Submissions by the Assessee:

It was accepted by the assessee that 30% was disallowed on the indexed cost of development expenses and tax to the extent demanded was paid. However urged that disallowance was based on the non-availability of some vouchers and there was no deliberate intent to suppress income. Assessee has submitted that disallowance was on estimation basis & therefore it does not attract any kind of penalty u/s. 270A. However, it was also submitted that no concealment of income or furnishing of inaccurate particulars are in existence.

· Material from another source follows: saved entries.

import Summits.QuantumFields.YangMills.Theorems.PoincareLipschitzFlatRieszLogSourced
import HarnessLib

/-!
# Line «poincare_lipschitz» on crux `HistoryTailL` (stmt-QuantumFields-19936), route crux `BlockLipschitzL` (stmt-QuantumFields-23533), K2 organ M-COUL —
# «BLOCK-MASS step 3», FILE 2: THE GREEN-FREE LOCAL GRADIENT BOUND FOR THE BLOCK-MASS OPERATOR IN THE COMPLEX `opD` LETTERS OF ✓`B4Green244`
# (`opD n a m² = −Δ^η + m² + a·Q*Q`, `n` = block side): `opD h = ∂^{η*}f` on `Q_{2n+4}(x)`, `‖f‖ ≤ F` there, `‖h‖ ≤ H` on `Q_{3n+6}(x)` ⟹
# `‖n(h(x+e_μ) − h(x))‖ ≤ C_d·(log₂(n+1)+1)·(F + (1+m²+a)·H)` — any region, three blocks in; no Green's function, no volume

Cell `ym3-torus` (YM ladder rung R3 = continuum SU(2) Yang–Mills on the three-torus — a RUNG, NOT the Clay problem: not d = 4, not infinite volume, not a
mass gap); width seat `ym3-torus-px7` gen 5 (LEAD ym-ust-19936-w1 g8 WORD 4 «(B) GREEN-FREE local form, region-agnostic — the shape M-COUL-G's per-level row will
instantiate on reading sets» and ruling (R1) 03:44:46Z «px7 owns the SEQUEL BLOCK-MASS step 3 = REGION∕WEIGHT FORM»; step 2 = ★w5-19936 g11's
✓`PoincareLipschitzFlatBlockMassRieszLog`).  THEOREMS ONLY (def-free) over FILE 1 ✓`PoincareLipschitzFlatRieszLogSourced` (the real `ℤ^d` analysis); letters of the
zero-field lineage (`B4Green244.opD∕negLap∕blockAvg∕finePt∕coarse∕e`, `(∂^{η*}f)(y) = Σ_ν n(f(y−e_ν,ν) − f(y,ν))`); `--supports stmt-QuantumFields-19936`.  Nothing here
proves hLow, hG, the per-bond charts, `hStab`, F6, a stub, `BlockLipschitzL`, `HistoryTailL` or a summit statement.

WHY.  The organ of record `hG` (M-COUL-G per level; w2 g11's typed face 6de5ceb5, card v1.35) reads the block-mass gradient bound on READING SETS, not on the whole
lattice: the equation `(−Δ^η + m² + a_kQ*Q)h = ∂^{η*}f` and the data bounds are available on a region, the conclusion is wanted at points a few blocks inside it.
Step 2's headline (★w5's `blockMass_gradient_le_log`) is global (`h = G_k(0)∂^{η*}f` on `ℤ^{d+1}`); its Green-free brick `abs_fdiff_le_log_of_dvg_of_sup` is for
`−Δu = ∂*G`.  This file is the Green-free form FOR THE BLOCK-MASS OPERATOR ITSELF, with every hypothesis on boxes around `x`: the mass-plus-averaging term is
carried as the zeroth-order source of FILE 1's ★★`exists_abs_fdiff_le_log_sourced` (via FILE 1's real theorem ★★`exists_nfdiff_le_log_blockMass`), real and
imaginary parts separately.

* `e_eq_unitVec`, `unitVec_eq_single` — the sites `Fin (d+1) → ℤ` ARE `B4Eq19LatticeOperators.Zd (d+1)` and `B4Green244.e μ = unitVec μ = Pi.single μ 1` by `rfl`.
* `re_opD`, `im_opD`, `re_adjDiv`, `im_adjDiv` — the dictionary `re∕im (opD n a m² φ) = n²·lop 0 (re∕im φ) + m²·(re∕im φ) + a·(block mean)`,
  `re∕im (∂^{η*}f) = n·dvg (re∕im f)`.
* ★★ `exists_norm_nfdiff_le_log_opD` — the title.
HONEST.  Flat (`A = 0`), scalar; the `log` is the Calderón–Zygmund logarithm below the block scale; nothing covariant ∕ multiscale; YM₃ on T³ is rung R3, not the Clay
problem.  [folklore] ([Balaban1983RegularityDecay] (1.6) p.572, Lemma 2.2 (2.17) p.578, (2.44) p.584; [Giaquinta1984] Ch. III §3 Thm 3.1 p.84).
-/

set_option autoImplicit false

noncomputable section

open scoped BigOperators
open Finset

namespace Summit.QuantumFields.YangMills.Theorems.PoincareLipschitzFlatBlockMassLocalOpD

open Literature.MathematicalPhysics.QuantumFieldTheory.Balaban1983to89
open B4Eq19LatticeOperators B4Eq19LatticeBoxMeans
open Summit.QuantumFields.YangMills.Theorems.PoincareLipschitzFlatRieszLogSourced (exists_nfdiff_le_log_blockMass)

/-! ## The dictionary and the local theorem in the `opD` letters -/

section LocalComplex

variable {d : ℕ}

open B4Green244 (coarse finePt opD negLap blockAvg)

/-- `B4Green244.e μ = unitVec μ` (`= Pi.single μ 1`). [folklore] -/
theorem e_eq_unitVec (μ : Fin d) : B4Green244.e μ = unitVec μ := rfl

/-- `unitVec μ = Pi.single μ 1`. [folklore] -/
theorem unitVec_eq_single (μ : Fin d) : (unitVec μ : Zd d) = Pi.single μ 1 := rfl

/-- REAL PART OF THE BLOCK-MASS OPERATOR: `re (opD n a m² φ)(y) = n²·(−Δ re φ)(y) + m²·re φ(y) + a·(block mean of re φ)(y)`. [folklore]
[cite: Balaban1983RegularityDecay, (1.6) p.572, (2.44) p.584] -/
theorem re_opD (n : ℕ) (a m2 : ℝ) (φ : Zd d → ℂ) (y : Zd d) :
    (opD n a m2 φ y).re = (n : ℝ) ^ 2 * lop 0 (fun z => (φ z).re) y + m2 * (φ y).re +
      a * (((n : ℝ) ^ d)⁻¹ * ∑ j : Fin d → Fin n, (φ (finePt n (coarse n y) j)).re) := by
  have e1 : (n : ℂ) ^ 2 = (((n : ℝ) ^ 2 : ℝ) : ℂ) := by push_cast; ring
  have e2 : ((n : ℂ) ^ d)⁻¹ = ((((n : ℝ) ^ d)⁻¹ : ℝ) : ℂ) := by push_cast; ring
  have e3 : ∀ z : ℂ, ((2 : ℂ) * z).re = 2 * z.re := fun z => by simp
  simp only [opD, negLap, blockAvg, e1, e2, Complex.add_re, Complex.re_ofReal_mul, Complex.re_sum, Complex.sub_re, e3,
    lop_apply, zero_mul, add_zero, e_eq_unitVec]

/-- IMAGINARY PART OF THE BLOCK-MASS OPERATOR. [folklore] [cite: Balaban1983RegularityDecay, (1.6) p.572, (2.44) p.584] -/
theorem im_opD (n : ℕ) (a m2 : ℝ) (φ : Zd d → ℂ) (y : Zd d) :
    (opD n a m2 φ y).im = (n : ℝ) ^ 2 * lop 0 (fun z => (φ z).im) y + m2 * (φ y).im +
      a * (((n : ℝ) ^ d)⁻¹ * ∑ j : Fin d → Fin n, (φ (finePt n (coarse n y) j)).im) := by
  have e1 : (n : ℂ) ^ 2 = (((n : ℝ) ^ 2 : ℝ) : ℂ) := by push_cast; ring
  have e2 : ((n : ℂ) ^ d)⁻¹ = ((((n : ℝ) ^ d)⁻¹ : ℝ) : ℂ) := by push_cast; ring
  have e3 : ∀ z : ℂ, ((2 : ℂ) * z).im = 2 * z.im := fun z => by simp
  simp only [opD, negLap, blockAvg, e1, e2, Complex.add_im, Complex.im_ofReal_mul, Complex.im_sum, Complex.sub_im, e3,
    lop_apply, zero_mul, add_zero, e_eq_unitVec]

/-- REAL PART OF THE ADJOINT DIFFERENCE: `re (∂^{η*}f)(y) = n·(∂*(re f))(y)` (`dvg` letters). [folklore] -/
theorem re_adjDiv (n : ℕ) (f : Zd d → Fin d → ℂ) (y : Zd d) :
    (∑ ν, (n : ℂ) * (f (y - Pi.single ν 1) ν - f y ν)).re = (n : ℝ) * dvg (fun z ν => (f z ν).re) y := by
  have e1 : (n : ℂ) = (((n : ℝ)) : ℂ) := by push_cast; ring
  simp only [e1, Complex.re_sum, Complex.re_ofReal_mul, Complex.sub_re, dvg_apply, unitVec_eq_single, Finset.mul_sum]

/-- IMAGINARY PART OF THE ADJOINT DIFFERENCE. [folklore] -/
theorem im_adjDiv (n : ℕ) (f : Zd d → Fin d → ℂ) (y : Zd d) :
    (∑ ν, (n : ℂ) * (f (y - Pi.single ν 1) ν - f y ν)).im = (n : ℝ) * dvg (fun z ν => (f z ν).im) y := by
  have e1 : (n : ℂ) = (((n : ℝ)) : ℂ) := by push_cast; ring
  simp only [e1, Complex.im_sum, Complex.im_ofReal_mul, Complex.sub_im, dvg_apply, unitVec_eq_single, Finset.mul_sum]

/-- ★★ **(B) THE GREEN-FREE LOCAL FORM IN THE `opD` LETTERS** (`opD n a m² = −Δ^η + m² + aQ*Q` of ✓`B4Green244`, `n` = block side,
complex fields): `d ≥ 1`; there is `C = C_d > 0` such that for `n ≥ 1`, `a, m² ≥ 0`, every `h`, bond data `f`, site `x` with
`opD n a m² h = ∂^{η*}f` on `Q_{2n+4}(x)` (`(∂^{η*}f)(y) = Σ_ν n(f(y−e_ν,ν) − f(y,ν))`), `‖f‖ ≤ F` on `Q_{2n+4}(x)`, `‖h‖ ≤ H` on `Q_{3n+6}(x)`:
`‖n(h(x+e_μ) − h(x))‖ ≤ C·(log₂(n+1)+1)·(F + (1 + m² + a)·H)` — any region, three blocks in; NO Green's function, NO `log`(volume).
[folklore] [cite: Balaban1983RegularityDecay, (1.6) p.572, Lemma 2.2 (2.17) p.578; Giaquinta1984, Ch. III §3 Thm 3.1 p.84] -/
theorem exists_norm_nfdiff_le_log_opD (hd : 1 ≤ d) : ∃ C : ℝ, 0 < C ∧
    ∀ (n : ℕ) (a m2 : ℝ) (h : Zd d → ℂ) (f : Zd d → Fin d → ℂ) (x : Zd d) (F H : ℝ),
      1 ≤ n → 0 ≤ a → 0 ≤ m2 → 0 ≤ F → 0 ≤ H →
      (∀ y ∈ box x (2 * (n : ℤ) + 4), opD n a m2 h y = ∑ ν, (n : ℂ) * (f (y - Pi.single ν 1) ν - f y ν)) →
      (∀ y ∈ box x (2 * (n : ℤ) + 4), ∀ ν, ‖f y ν‖ ≤ F) → (∀ y ∈ box x (3 * (n : ℤ) + 6), ‖h y‖ ≤ H) →
      ∀ μ : Fin d, ‖(n : ℂ) * (h (x + Pi.single μ 1) - h x)‖ ≤ C * (((Nat.log 2 (n + 1) : ℝ) + 1) * (F + (1 + m2 + a) * H)) := by
  obtain ⟨C, hC, hB⟩ := exists_nfdiff_le_log_blockMass hd
  refine ⟨2 * C, by positivity, ?_⟩
  intro n a m2 h f x F H hn ha hm2 hF hH hEq hf hh μ
  -- real and imaginary parts
  have hre := hB n a m2 (fun z => (h z).re) (fun z ν => (f z ν).re) x F H hn ha hm2 hF hH
    (fun y hy => by rw [← re_opD, ← re_adjDiv, hEq y hy])
    (fun y hy ν => (Complex.abs_re_le_norm _).trans (hf y hy ν)) (fun y hy => (Complex.abs_re_le_norm _).trans (hh y hy)) μ
  have him := hB n a m2 (fun z => (h z).im) (fun z ν => (f z ν).im) x F H hn ha hm2 hF hH
    (fun y hy => by rw [← im_opD, ← im_adjDiv, hEq y hy])
    (fun y hy ν => (Complex.abs_im_le_norm _).trans (hf y hy ν)) (fun y hy => (Complex.abs_im_le_norm _).trans (hh y hy)) μ
  rw [fdiff_apply, unitVec_eq_single] at hre him
  have hn0 : (0 : ℝ) ≤ n := Nat.cast_nonneg n
  calc ‖(n : ℂ) * (h (x + Pi.single μ 1) - h x)‖ = (n : ℝ) * ‖h (x + Pi.single μ 1) - h x‖ := by
        rw [norm_mul, Complex.norm_natCast]
    _ ≤ (n : ℝ) * (|(h (x + Pi.single μ 1) - h x).re| + |(h (x + Pi.single μ 1) - h x).im|) :=
        mul_le_mul_of_nonneg_left (Complex.norm_le_abs_re_add_abs_im _) hn0
    _ = (n : ℝ) * |(h (x + Pi.single μ 1)).re - (h x).re| + (n : ℝ) * |(h (x + Pi.single μ 1)).im - (h x).im| := by
        rw [Complex.sub_re, Complex.sub_im, mul_add]
    _ ≤ C * (((Nat.log 2 (n + 1) : ℝ) + 1) * (F + (1 + m2 + a) * H)) + C * (((Nat.log 2 (n + 1) : ℝ) + 1) * (F + (1 + m2 + a) * H)) :=
        add_le_add hre him
    _ = 2 * C * (((Nat.log 2 (n + 1) : ℝ) + 1) * (F + (1 + m2 + a) * H)) := by ring

end LocalComplex

end Summit.QuantumFields.YangMills.Theorems.PoincareLipschitzFlatBlockMassLocalOpD

end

Analysis by the Income Tax Officer:

For failing to report the income on account of the development expense disallowed the AO initiated penalty proceedings under Section 270A. The AO held that it was on account of failure to produce the vouchers for the development expense that the expenses were disallowed and thus amounted to income underreported. A penalty of Rs 7,88,122 being 200% of the tax payable on the income underreported was Imposed.

Observations by the CIT:

CIT upheld order of AO in which penalty was levied since Assessee has failed to adequately prove expenditure claimed with required evidence. The CIT felt that disallowance is validly  made the penalty and therefore confirmed the penalty for underreporting income.

Tribunal’s Decision:

Tribunal ruled in favor the assessee and observed that disallowance of 30% of the development expenses was base on the AO’s estimation because some few vouchers are not available. The Tribunal found that the explanation given by the assessee was bonafide and accepted the fact that the missing vouchers had been misplaced and cannot be furnished during the assessment proceedings. The Tribunal further observed that the disallowance was on an estimated basis and that such estimation does not automatically produce an inference of under reporting of income. Referring to Section 270A(6)(a) which states that where the explanation offered by the assessee is found bonafide and supported by all material facts, there cannot be any levy of the penalty. The Tribunal accordingly held this to be not a fit case for the levy of a penalty under the head of under reporting of income. So the penalty was struck out.

 Key Points Take Away:

  • Section 270A penalty:

When the disallowance is on estimated expenses and the assessee satisfactorily explains the discrepancy  no penalty under Section 270A can be levied for underreporting of income.

Estimation of Income:

Under allowances arising out of estimation may not be said to justify imposition of penalty for under or misreporting of income, particularly when the explanation given is reasonable.

Bonafide Explanation:

If an assessee presents bonafide and reasonable explanation of disallowance of expenses provided that all the material facts are disclosed  penalty under Section 270A ought not to be imposed.